Published in final edited form as: Methods Mol Biol. 2016;1402:177–188. doi: 10.1007/978-1-4939-3378-5_14

Detection of Long Non-coding RNA Expression by Non-radioactive Northern Blots

Xiaowen Hu 1,5, Yi Feng 1,5, Zhongyi Hu 1, Youyou Zhang 1, Chao-Xing Yuan 3, Xiaowei Xu 4, Lin Zhang 1,2,*
PMCID: PMC4773203  NIHMSID: NIHMS760983  PMID: 26721491

Abstract

With the advances in sequencing technology and transcriptome analysis, it is estimated that up to 75% of the human genome is transcribed into RNAs. This finding prompted intensive investigations on the biological functions of non-coding RNAs and led to very exciting discoveries of microRNAs as important players in disease pathogenesis and therapeutic applications. Research on long non-coding RNAs (lncRNAs) is in its infancy, yet a broad spectrum of biological regulations has been attributed to lncRNAs. As a novel class of RNA transcripts, the expression level and splicing variants of lncRNAs are various. Northern blot analysis can help us learn about the identity, size, and abundance of lncRNAs. Here we describe how to use northern blot to determine lncRNA abundance and identify different splicing variants of a given lncRNA.

Keywords: long non-coding RNA, RNA expression, Northern blots

1. Introduction

lncRNAs are operationally defined as RNA transcripts larger than 200 nt that do not appear to have coding potential (15). Given that up to 75% of the human genome is transcribed to RNA, while only a small portion of the transcripts encodes proteins (6), the number of lncRNA genes can be large. After the initial cloning of functional lncRNAs such as H19 (7, 8) and XIST (9) from cDNA libraries, two independent studies using high-density tiling array reported that the number of lncRNA genes is at least comparable to that of protein-coding genes (10, 11). Recent advances in tiling array (1013), chromatin signature (14, 15), computational analysis of cDNA libraries (16, 17), and next-generation sequencing (RNA-seq) (1821) have revealed that thousands of lncRNA genes are abundantly expressed with exquisite cell-type and tissue specificity in human. In fact, the GENCODE consortium within the framework of the ENCODE project recently reported 14,880 manually annotated and evidence-based lncRNA transcripts originating from 9,277 gene loci in human (6, 21), including 9,518 intergenic lncRNAs (also called lincRNAs) and 5362 genic lncRNAs (14, 15, 20). These studies indicate that 1) lncRNAs are independent transcriptional units; 2) lncRNAs are spliced with fewer exons than protein-coding transcripts and utilize the canonical splice sites; 3) lncRNAs are under weaker selective constraints during evolution and many are primate specific; 4) lncRNA transcripts are subjected to typical histone modifications as protein-coding mRNAs, and 5) the expression of lncRNAs is relatively low and strikingly cell-type or tissue-specific.

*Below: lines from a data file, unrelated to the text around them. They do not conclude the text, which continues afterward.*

import Literature.Probability.LatticeModels.FourFunctionsAEInfinite
import Literature.Probability.LatticeModels.Affiliation

/-!
# On the Hilbert cube an almost-every-pair MTP₂ density need not define an affiliated law

Support file of the Sahi cell (`prim-sahi`; authored by the literature seat gen33 as evidence on
`stmt-CriticalPhenomena-4575`, to be landed by a prover/typer seat).  Theorems only (no definitions, no named
facts, no sorries).

Context.  For FINITE products of σ-finite chains, a density which is MTP₂ on almost every PAIR defines a
set-TP₂, hence affiliated, law (Batty–Bollmann 1980, Prop. 3.4 / Thm. 3.7; tree
`Literature.Probability.LatticeModels.lintegral_four_functions_ae`,
`Affiliation.mIsAffiliated_withDensity_pi_of_ae`).  Batty–Bollmann's Example 2.3 (tree
`BattyBollmann.example_2_3`, `FourFunctionsAEInfinite.lean`) shows that on the Hilbert cube `[0,1]^ℕ` with product
Lebesgue measure `P` the almost-everywhere FOUR FUNCTIONS theorem fails, through the set `E = limsup {x_n ≤ 1/(n+1)}`
with `P(E) = 1` and `(P ⊗ P){x ∨ y ∈ E} = 0`.  This file records the consequence for DENSITIES that the cell's paper
states: on `[0,1]^ℕ` an a.e.-pair MTP₂ (bounded, measurable) density can have a NEGATIVELY correlated law.  Device
(new, one line): `E` is a down-set of full measure whose pairwise joins are almost never in `E`; so any density
`ρ` with `1 ≤ ρ ≤ 3`, redefined as the constant `9` on the null set `Eᶜ`, satisfies
`f(x) f(y) ≤ f(x ∧ y) f(x ∨ y)` for almost every pair while `f·P = ρ·P` is arbitrary — here `ρ = 1` on
`{x₀ > ½ ⟺ x₁ > ½}` and `ρ = 3` on its complement, whose law gives the increasing cylinders `A = {x₀ > ½}`,
`B = {x₁ > ½}` the weights `μ(A ∩ B) μ(Ω) = ¼ · 2 < 1 · 1 = μ(A) μ(B)`.

* `exists_aePair_latticeCondition_not_mIsAffiliated` — **there is a measurable `f : (ℕ → I) → [0,∞]`, `f ≤ 9`,
  MTP₂ on `P ⊗ P`-almost every pair, whose law `P·f` (finite, total mass `2`) is NOT affiliated and NOT set-TP₂;
  indeed two increasing one-coordinate cylinder events are strictly negatively correlated.** [this work]

References: [BattyBollmann1980] C. J. K. Batty, H. W. Bollmann, Z. Wahrsch. verw. Gebiete 53 (1980) 157–173,
Example 2.3 (the set `E`); the density device is not in print (cell literature seat, LITERATURE.md §38).
-/

noncomputable section

namespace Summit.CriticalPhenomena.PercolationContinuityZ3.Theorems.SahiAEHilbertCubeDensity

open MeasureTheory ProbabilityTheory Filter Set unitInterval
open Literature.Probability.LatticeModels Literature.Probability.LatticeModels.Affiliation
open scoped ENNReal Topology unitInterval

/-- `(n+1)⁻¹ ∈ [0,1]`. [folklore] -/
private theorem inv_succ_mem (n : ℕ) : ((n : ℝ) + 1)⁻¹ ∈ I :=
  ⟨by positivity, inv_le_one_of_one_le₀ (by exact_mod_cast Nat.le_add_left 1 n)⟩

/-- `½ ∈ [0,1]`. [folklore] -/
private theorem half_mem : (2⁻¹ : ℝ) ∈ I := ⟨by norm_num, by norm_num⟩

/-- Batty–Bollmann's full-measure set `E = limsup {x_n ≤ (n+1)⁻¹}` is a down-set: `x ∈ E ⇒ x ∧ y ∈ E`.
[this work] -/
theorem inf_mem_limsup_of_mem {x : ℕ → I} (y : ℕ → I)
    (hx : x ∈ limsup (fun n => {x : ℕ → I | x n ≤ ⟨((n : ℝ) + 1)⁻¹, inv_succ_mem n⟩}) atTop) :
    x ⊓ y ∈ limsup (fun n => {x : ℕ → I | x n ≤ ⟨((n : ℝ) + 1)⁻¹, inv_succ_mem n⟩}) atTop := by
  simp only [limsup_eq_iInf_iSup_of_nat, iInf_eq_iInter, iSup_eq_iUnion, mem_iInter, mem_iUnion,
    mem_setOf_eq, exists_prop] at hx ⊢
  intro N
  obtain ⟨n, hn, hxn⟩ := hx N
  exact ⟨n, hn, (inf_le_left : (x ⊓ y) n ≤ x n).trans hxn⟩

/-- **On the Hilbert cube `[0,1]^ℕ` (product Lebesgue measure `P = ⊗_ℕ λ`), a bounded measurable density that is
MTP₂ on ALMOST EVERY PAIR can define a law that is not affiliated, not set-TP₂, and in which two increasing
cylinder events are strictly negatively correlated.**  (Contrast: on every finite product the same hypothesis
forces affiliation, `Affiliation.mIsAffiliated_withDensity_pi_of_ae`.)  Construction: `f = ρ` on Batty–Bollmann's
set `E` (`P(E) = 1`, `(P ⊗ P){x ∨ y ∈ E} = 0`, `E` a down-set) and `f = 9` on `Eᶜ`, with
`ρ = 1 + 2·𝟙_{(A ∖ B) ∪ (B ∖ A)}`, `A = {x₀ > ½}`, `B = {x₁ > ½}`. [this work] -/
theorem exists_aePair_latticeCondition_not_mIsAffiliated :
    ∃ f : (ℕ → I) → ℝ≥0∞, Measurable f ∧ (∀ x, f x ≤ 9) ∧
      (∀ᵐ p ∂(Measure.infinitePi (fun _ : ℕ => (volume : Measure I))).prod
          (Measure.infinitePi (fun _ : ℕ => (volume : Measure I))),
        f p.1 * f p.2 ≤ f (p.1 ⊓ p.2) * f (p.1 ⊔ p.2)) ∧
      (Measure.infinitePi (fun _ : ℕ => (volume : Measure I))).withDensity f univ = 2 ∧
      ¬ mIsAffiliated ((Measure.infinitePi (fun _ : ℕ => (volume : Measure I))).withDensity f) ∧
      ¬ mIsSetTP2 ((Measure.infinitePi (fun _ : ℕ => (volume : Measure I))).withDensity f) ∧
      ∃ A B : Set (ℕ → I), MeasurableSet A ∧ MeasurableSet B ∧ IsUpperSet A ∧ IsUpperSet B ∧
        (Measure.infinitePi (fun _ : ℕ => (volume : Measure I))).withDensity f (A ∩ B) *
            (Measure.infinitePi (fun _ : ℕ => (volume : Measure I))).withDensity f univ <
          (Measure.infinitePi (fun _ : ℕ => (volume : Measure I))).withDensity f A *
            (Measure.infinitePi (fun _ : ℕ => (volume : Measure I))).withDensity f B := by
  classical
  set P := Measure.infinitePi (fun _ : ℕ => (volume : Measure I)) with hP
  set hf : I := ⟨2⁻¹, half_mem⟩ with hhf
  set E := limsup (fun n => {x : ℕ → I | x n ≤ ⟨((n : ℝ) + 1)⁻¹, inv_succ_mem n⟩}) atTop with hE
  -- the two increasing cylinders and the "discordant" set
  set A : Set (ℕ → I) := {x | hf < x 0} with hA
  set B : Set (ℕ → I) := {x | hf < x 1} with hB
  set D : Set (ℕ → I) := (A \ B) ∪ (B \ A) with hD
  have mA : MeasurableSet A := (measurable_pi_apply 0) measurableSet_Ioi
  have mB : MeasurableSet B := (measurable_pi_apply 1) measurableSet_Ioi
  have mD : MeasurableSet D := (mA.diff mB).union (mB.diff mA)
  have hAu : IsUpperSet A := fun x y hxy hx => lt_of_lt_of_le hx (hxy 0)
  have hBu : IsUpperSet B := fun x y hxy hx => lt_of_lt_of_le hx (hxy 1)
  -- measurability of `E` and the two Batty–Bollmann facts
  have mE : MeasurableSet E :=
    MeasurableSet.measurableSet_limsup fun n => (measurable_pi_apply n) measurableSet_Iic
  have hE1 : P E = 1 := BattyBollmann.infinitePi_limsup_eq_one
  have hEc : P Eᶜ = 0 := by
    rw [measure_compl mE (measure_ne_top P E), hE1]
    simp [hP]
  have hsup : (P.prod P) {p | p.1 ⊔ p.2 ∈ E} = 0 := BattyBollmann.prod_sup_mem_limsup_eq_zero
  -- the density `ρ = 1 + 2·𝟙_D` and its modification `f`
  set ρ : (ℕ → I) → ℝ≥0∞ := fun x => 1 + D.indicator (fun _ => (2 : ℝ≥0∞)) x with hρ
  have mρ : Measurable ρ := by
    rw [hρ]
    exact (measurable_const (a := (1 : ℝ≥0∞))).add ((measurable_const (a := (2 : ℝ≥0∞))).indicator mD)
  have hρ1 : ∀ x, 1 ≤ ρ x := fun x => le_self_add
  have hρ3 : ∀ x, ρ x ≤ 3 := by
    intro x
    have : D.indicator (fun _ => (2 : ℝ≥0∞)) x ≤ 2 := by
      by_cases hx : x ∈ D
      · rw [indicator_of_mem hx]
      · rw [indicator_of_notMem hx]; exact zero_le
    calc ρ x = 1 + D.indicator (fun _ => (2 : ℝ≥0∞)) x := rfl
      _ ≤ 1 + 2 := add_le_add le_rfl this
      _ = 3 := by norm_num
  set f : (ℕ → I) → ℝ≥0∞ := E.piecewise ρ (fun _ => 9) with hfd
  have mf : Measurable f := Measurable.piecewise mE mρ measurable_const
  have hf9 : ∀ x, f x ≤ 9 := by
    intro x
    by_cases hx : x ∈ E
    · rw [hfd, piecewise_eq_of_mem _ _ _ hx]
      exact (hρ3 x).trans (by norm_num)
    · rw [hfd, piecewise_eq_of_notMem _ _ _ hx]
  have hfae : f =ᵐ[P] ρ := by
    have h0 : ∀ᵐ x ∂P, x ∉ Eᶜ := measure_eq_zero_iff_ae_notMem.1 hEc
    filter_upwards [h0] with x hx
    rw [hfd, piecewise_eq_of_mem _ _ _ (show x ∈ E by simpa using hx)]
  have hμ : P.withDensity f = P.withDensity ρ := withDensity_congr_ae hfae
  -- (1) the lattice inequality for almost every pair
  have hlat : ∀ᵐ p ∂P.prod P, f p.1 * f p.2 ≤ f (p.1 ⊓ p.2) * f (p.1 ⊔ p.2) := by
    have aeE : ∀ᵐ x ∂P, x ∈ E := by
      have h0 : ∀ᵐ x ∂P, x ∉ Eᶜ := measure_eq_zero_iff_ae_notMem.1 hEc
      filter_upwards [h0] with x hx using (show x ∈ E by simpa using hx)
    have a1 : ∀ᵐ p ∂P.prod P, p.1 ∈ E := (Measure.quasiMeasurePreserving_fst (μ := P) (ν := P)).ae aeE
    have a2 : ∀ᵐ p ∂P.prod P, p.2 ∈ E := (Measure.quasiMeasurePreserving_snd (μ := P) (ν := P)).ae aeE
    have a3 : ∀ᵐ p ∂P.prod P, p.1 ⊔ p.2 ∉ E := measure_eq_zero_iff_ae_notMem.1 hsup
    filter_upwards [a1, a2, a3] with p h1 h2 h3
    have hinf : p.1 ⊓ p.2 ∈ E := inf_mem_limsup_of_mem p.2 h1
    rw [hfd, piecewise_eq_of_mem _ _ _ h1, piecewise_eq_of_mem _ _ _ h2, piecewise_eq_of_mem _ _ _ hinf,
      piecewise_eq_of_notMem _ _ _ h3]
    calc ρ p.1 * ρ p.2 ≤ 3 * 3 := mul_le_mul' (hρ3 _) (hρ3 _)
      _ = 1 * 9 := by norm_num
      _ ≤ ρ (p.1 ⊓ p.2) * 9 := mul_le_mul' (hρ1 _) le_rfl
  -- (2) the probabilities of the cylinders under `P`
  have q_def : (volume : Measure I) (Ioi hf) = 2⁻¹ := by
    rw [unitInterval.volume_Ioi]
    show ENNReal.ofReal (1 - 2⁻¹) = 2⁻¹
    rw [show (1 : ℝ) - 2⁻¹ = 2⁻¹ by norm_num, ENNReal.ofReal_inv_of_pos two_pos, ENNReal.ofReal_ofNat]
  have q_def' : (volume : Measure I) (Iic hf) = 2⁻¹ := by
    rw [unitInterval.volume_Iic]
    show ENNReal.ofReal 2⁻¹ = 2⁻¹
    rw [ENNReal.ofReal_inv_of_pos two_pos, ENNReal.ofReal_ofNat]
  set q : ℝ≥0∞ := 2⁻¹ with hq
  have hqq : q + q = 1 := ENNReal.inv_two_add_inv_two
  have hPA : P A = q := by
    have e : A = Set.pi ((({0} : Finset ℕ)) : Set ℕ) (fun _ => Ioi hf) := by ext x; simp [hA]
    rw [e, hP, Measure.infinitePi_pi (fun _ : ℕ => (volume : Measure I)) (fun _ _ => measurableSet_Ioi),
      Finset.prod_singleton, q_def]
  have hPB : P B = q := by
    have e : B = Set.pi ((({1} : Finset ℕ)) : Set ℕ) (fun _ => Ioi hf) := by ext x; simp [hB]
    rw [e, hP, Measure.infinitePi_pi (fun _ : ℕ => (volume : Measure I)) (fun _ _ => measurableSet_Ioi),
      Finset.prod_singleton, q_def]
  have hPAB : P (A ∩ B) = q * q := by
    have e : A ∩ B = Set.pi ((({0, 1} : Finset ℕ)) : Set ℕ) (fun _ => Ioi hf) := by
      ext x; simp [hA, hB]
    rw [e, hP, Measure.infinitePi_pi (fun _ : ℕ => (volume : Measure I)) (fun _ _ => measurableSet_Ioi),
      Finset.prod_pair zero_ne_one, q_def]
  have hPAdB : P (A \ B) = q * q := by
    have e : A \ B = Set.pi ((({0, 1} : Finset ℕ)) : Set ℕ) (fun i => if i = 0 then Ioi hf else Iic hf) := by
      ext x; simp [hA, hB, not_lt]
    rw [e, hP, Measure.infinitePi_pi (fun _ : ℕ => (volume : Measure I)) (fun i _ => by
      by_cases hi : i = 0 <;> simp [hi, measurableSet_Ioi, measurableSet_Iic]),
      Finset.prod_pair zero_ne_one]
    simp [q_def, q_def']
  have hPBdA : P (B \ A) = q * q := by
    have e : B \ A = Set.pi ((({0, 1} : Finset ℕ)) : Set ℕ) (fun i => if i = 0 then Iic hf else Ioi hf) := by
      ext x; simp [hA, hB, not_lt]; tauto
    rw [e, hP, Measure.infinitePi_pi (fun _ : ℕ => (volume : Measure I)) (fun i _ => by
      by_cases hi : i = 0 <;> simp [hi, measurableSet_Ioi, measurableSet_Iic]),
      Finset.prod_pair zero_ne_one]
    simp [q_def, q_def']
  have hPD : P D = q * q + (q * q) := by
    rw [hD, measure_union (Set.disjoint_left.2 fun x hx hy => hy.2 hx.1) (mB.diff mA), hPAdB, hPBdA]
  have hPuniv : P univ = 1 := measure_univ
  -- (3) integrals of `ρ` over cylinders: `∫_T ρ = P(T) + 2 P(D ∩ T)`
  have hint : ∀ {T : Set (ℕ → I)}, MeasurableSet T →
      P.withDensity f T = P T + 2 * P (D ∩ T) := by
    intro T hT
    rw [hμ, withDensity_apply _ hT, hρ, lintegral_add_left measurable_const, setLIntegral_const, one_mul,
      lintegral_indicator mD, Measure.restrict_restrict mD, setLIntegral_const]
  have h2qq : 2 * (q * q) = q := by rw [two_mul, ← add_mul, hqq, one_mul]
  have hμuniv : P.withDensity f univ = 2 := by
    rw [hint MeasurableSet.univ, inter_univ, hPuniv, hPD, mul_add, h2qq, hqq]
    norm_num
  have hDA : D ∩ A = A \ B := by
    ext x; simp [hD]; tauto
  have hDB : D ∩ B = B \ A := by
    ext x; simp [hD]; tauto
  have hDAB : D ∩ (A ∩ B) = ∅ := by
    ext x; simp [hD]; tauto
  have hμA : P.withDensity f A = 1 := by
    rw [hint mA, hDA, hPA, hPAdB, h2qq, hqq]
  have hμB : P.withDensity f B = 1 := by
    rw [hint mB, hDB, hPB, hPBdA, h2qq, hqq]
  have hμAB : P.withDensity f (A ∩ B) = q * q := by
    rw [hint (mA.inter mB), hDAB, measure_empty, mul_zero, add_zero, hPAB]
  -- (4) the strict negative correlation
  have hneg : P.withDensity f (A ∩ B) * P.withDensity f univ <
      P.withDensity f A * P.withDensity f B := by
    rw [hμAB, hμuniv, hμA, hμB]
    have e1 : q * q * 2 = q := by rw [mul_comm (q * q) 2, h2qq]
    have e2 : (1 : ℝ≥0∞) * 1 = 1 := one_mul 1
    rw [e1, e2, hq]
    exact ENNReal.inv_lt_one.2 ENNReal.one_lt_two
  -- (5) not affiliated (take `L = univ`), hence not set-TP₂
  have hnaff : ¬ mIsAffiliated (P.withDensity f) := by
    intro haff
    have := haff MeasurableSet.univ supClosed_univ infClosed_univ mA mB hAu hBu
    simp only [inter_univ] at this
    exact absurd this (not_le.2 (by simpa [mul_comm] using hneg))
  refine ⟨f, mf, hf9, hlat, hμuniv, hnaff, fun h => hnaff h.mIsAffiliated, A, B, mA, mB, hAu, hBu, hneg⟩

end Summit.CriticalPhenomena.PercolationContinuityZ3.Theorems.SahiAEHilbertCubeDensity

end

The discovery of lncRNA has provided an important new perspective on the centrality of RNA in gene expression regulation. lncRNAs can regulate the transcriptional activity of a chromosomal region or a particular gene by recruiting epigenetic modification complexes in either cis- or trans-regulatory manner. For example, Xist, a 17 kb X-chromosome specific non-coding transcript, initiates X chromosome inactivation by targeting and tethering Polycomb-repressive complexes (PRC) to X chromosome in cis (2224). HOTAIR regulates the HoxD cluster genes in trans by serving as a scaffold which enables RNA-mediated assembly of PRC2 and LSD1 and coordinates the binding of PRC2 and LSD1 to chromatin (12, 25). Based on the knowledge obtained from studies on a limited number of lncRNAs, at least two working models have been proposed. First, lncRNAs can function as scaffolds. lncRNAs contain discrete protein-interacting domains that can bring specific protein components into the proximity of each other, resulting in the formation of unique functional complexes (2527). These RNA mediated complexes can also extend to RNA-DNA and RNA-RNA interactions. Second, lncRNAs can act as guides to recruit proteins (24, 28, 29), such as chromatin modification complexes, to chromosome (24, 29). This may occur through RNA-DNA interactions (29) or through RNA interaction with a DNA-binding protein (24). In addition, lncRNAs have been proposed to serve as decoys that bind to DNA-binding proteins (30), transcriptional factors (31), splicing factors (3234) or miRNAs (35). Some studies have also identified lncRNAs transcribed from the enhancer regions (3638) or a neighbor loci (18, 39) of certain genes. Given that their expressions correlated with the activities of the corresponding enhancers, it was proposed that these RNAs (termed enhancer RNA/eRNA (3638) or ncRNA-activating/ncRNA-a (18, 39)) may regulate gene transcription.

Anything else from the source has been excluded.